State rep. Paul Baumbach (D-Newark) says the bill he plans to re-introduce can increase the quality of those final days for someone who is terminally ill with less than six months left to live.


That’s because they get to choose the time and circumstances of their death - when all family members can be there. Baumbach says the practice can also reduce unplanned hospice suicides.


“But when you have medical aid in dying in a state those cases go down to near zero and you have just greater usage of hospice, more cases of people dying where they want which is in their home as opposed to an institution," Baumbach said.


In the last legislative session, Baumbach heard concerns from both supporters and opponents. Delaware’s Medical Society has opposed the legislation, saying it jeopardizes the physician’s traditional role of healer.
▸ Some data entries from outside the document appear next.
/-! ## 174. Hundred-and-seventy-second tranche (v4 of this file, after `Downstream47.lean` v2; unit `pub-arthur-down-g71`, downstream tracer gen 71): supports of NEW rows C329 (Haining
Wang, *Arithmetic level raising for certain quaternionic unitary Shimura variety*, arXiv:2204.06976 (2022), preprint) and C330 (M. Emerton – T. Gee, *p-adic Hodge-theoretic properties of
étale cohomology with mod p coefficients, and the cohomology of Shimura varieties*, Algebra Number Theory 9 (2015) 1035–1088 = arXiv:1203.4963).  The canonical reading `canon₁₇₂ ν μ κ c₂₈`
over an ARBITRARY tranche-28 assignment (read canonically below through section 31's `canon₂₈ ν μ κ`: C191 `MokGSp4` and C144 `HWang` := the book at every rank ∧ A4's value): C329
Theorem 24 := exactly the four premises its edge receives, ν.FL ∧ ν.WFL_split ∧ ν.WFL_general ∧ ν.STF_Arthur (the reading of the auxiliary nodes `StabInner` / `StabOrdSim` in section 1's
`canon`); C329 Theorem 4 := C191's value ∧ C144's value ∧ that conjunction; C330 Theorem 3 = 39 := Mok at every rank ∧ KMSW's proved scope; C330 Corollary 34 (control) := `True`.  Every
tranche-172 edge holds in it (`canon_implications₁₇₂`).  READINGS: (i) AT THE TOP the bundle holds and all four fields HOLD — by the tranche's own `hwangALR_of_inputs` /
`emertonGee_of_inputs` from section 31's `canon_implications₂₈`, section 1's `canon_implications` and `bookInputs_top` / `mokInputs_top` / `kmswInputs_top` (`c172_top`); (ii) BOOK SIDE,
TWO-SIDED FOR THEOREM 24: in the book countermodel of the leaf `l` Theorem 24 holds IFF `l.stabOrdB = false`, i.e. it FAILS exactly in the four countermodels removing the fundamental
lemma, the split weighted FL, the general weighted FL or [ArthurSTF1–3] (`hwangJL_support`, by `decide` on the carver's numerals through `hwangJL_mk`) — the other twenty book leaves (the
local Langlands correspondence and the spectral inputs for GL(N), transfer, [W4] Thm 3.8, the twisted trace formula, Mœglin – Waldspurger's stabilisation, the local / invariant trace formulas,
the archimedean inputs, Ban – Aubert, [A11]-twisted, the seven 2024–2026 preprint supplies, the non-standard weighted FL) are NOT load-bearing for it; Theorem 4 FAILS in all 24 (through
C191 / C144 ⇐ the book); C330's theorem HOLDS (unitary groups only) and its control holds (`c172_book_cm`); (iii) MOK SIDE: in each of Mok's 29 countermodels (book at the top, KMSW read
`κnoMok`) C329's two fields HOLD and C330's theorem FAILS (`c172_mok_cm`); (iv) KMSW SIDE: in KMSW's countermodel of ANY KMSW leaf `l` (book and Mok at the top) C329's two fields hold and
C330's theorem holds IFF `l.onlyFull = true` (the sequel-only leaves `AubertSS`, `KMS_A`, `KMS_B`): KMSW's proved-scope leaves are load-bearing through the footnote's « Kaletha–Minguez–Shin–White »
as typed, its unwritten sequels are NOT (`c172_kmsw_cm`).  Supports, exact: support(C329 Thm 24) = {FL, WFL_split, WFL_general, STF_Arthur}; support(C329 Thm 4) = the 24 book leaves;
support(C330 Thm 3 = 39) = Mok's 29 leaves ∧ KMSW's proved-scope leaves, NO book leaf; the control: ∅. -/

section Canon172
He says many people weren’t aware of the safeguards in the legislation. It requires mental health professionals to determine the person is in the right frame of mind and that the decision isn’t clouded by depression or another mental illness.


Baumbach says it’s also not euthanasia.


“It isn’t a family member can do this, the doctor can’t do this," he said. "The patient has to be the one to self-administer this. It is patient-driven. It’s honoring the patient’s wishes.”


The right-to-die legislation would require people to be at least 18 years of age, and without any psychiatric conditions.


The law is modeled after Oregon’s law, which Oregon advocacy group Death with Dignity’s Executive Director Peg Sandeen says hasn’t been abused.


“We have 18 years of data in Oregon demonstrating that the law works as anticipated, that people are not targeted, that vulnerable populations are not at risk and that the law is a rarely used option," Sandeen said.


Sandeen expects at least 25 states will introduce similar right-to-die legislation in the new year.


Seven in 10 American adults support physician aid in dying, according to a 2015 Gallup Poll.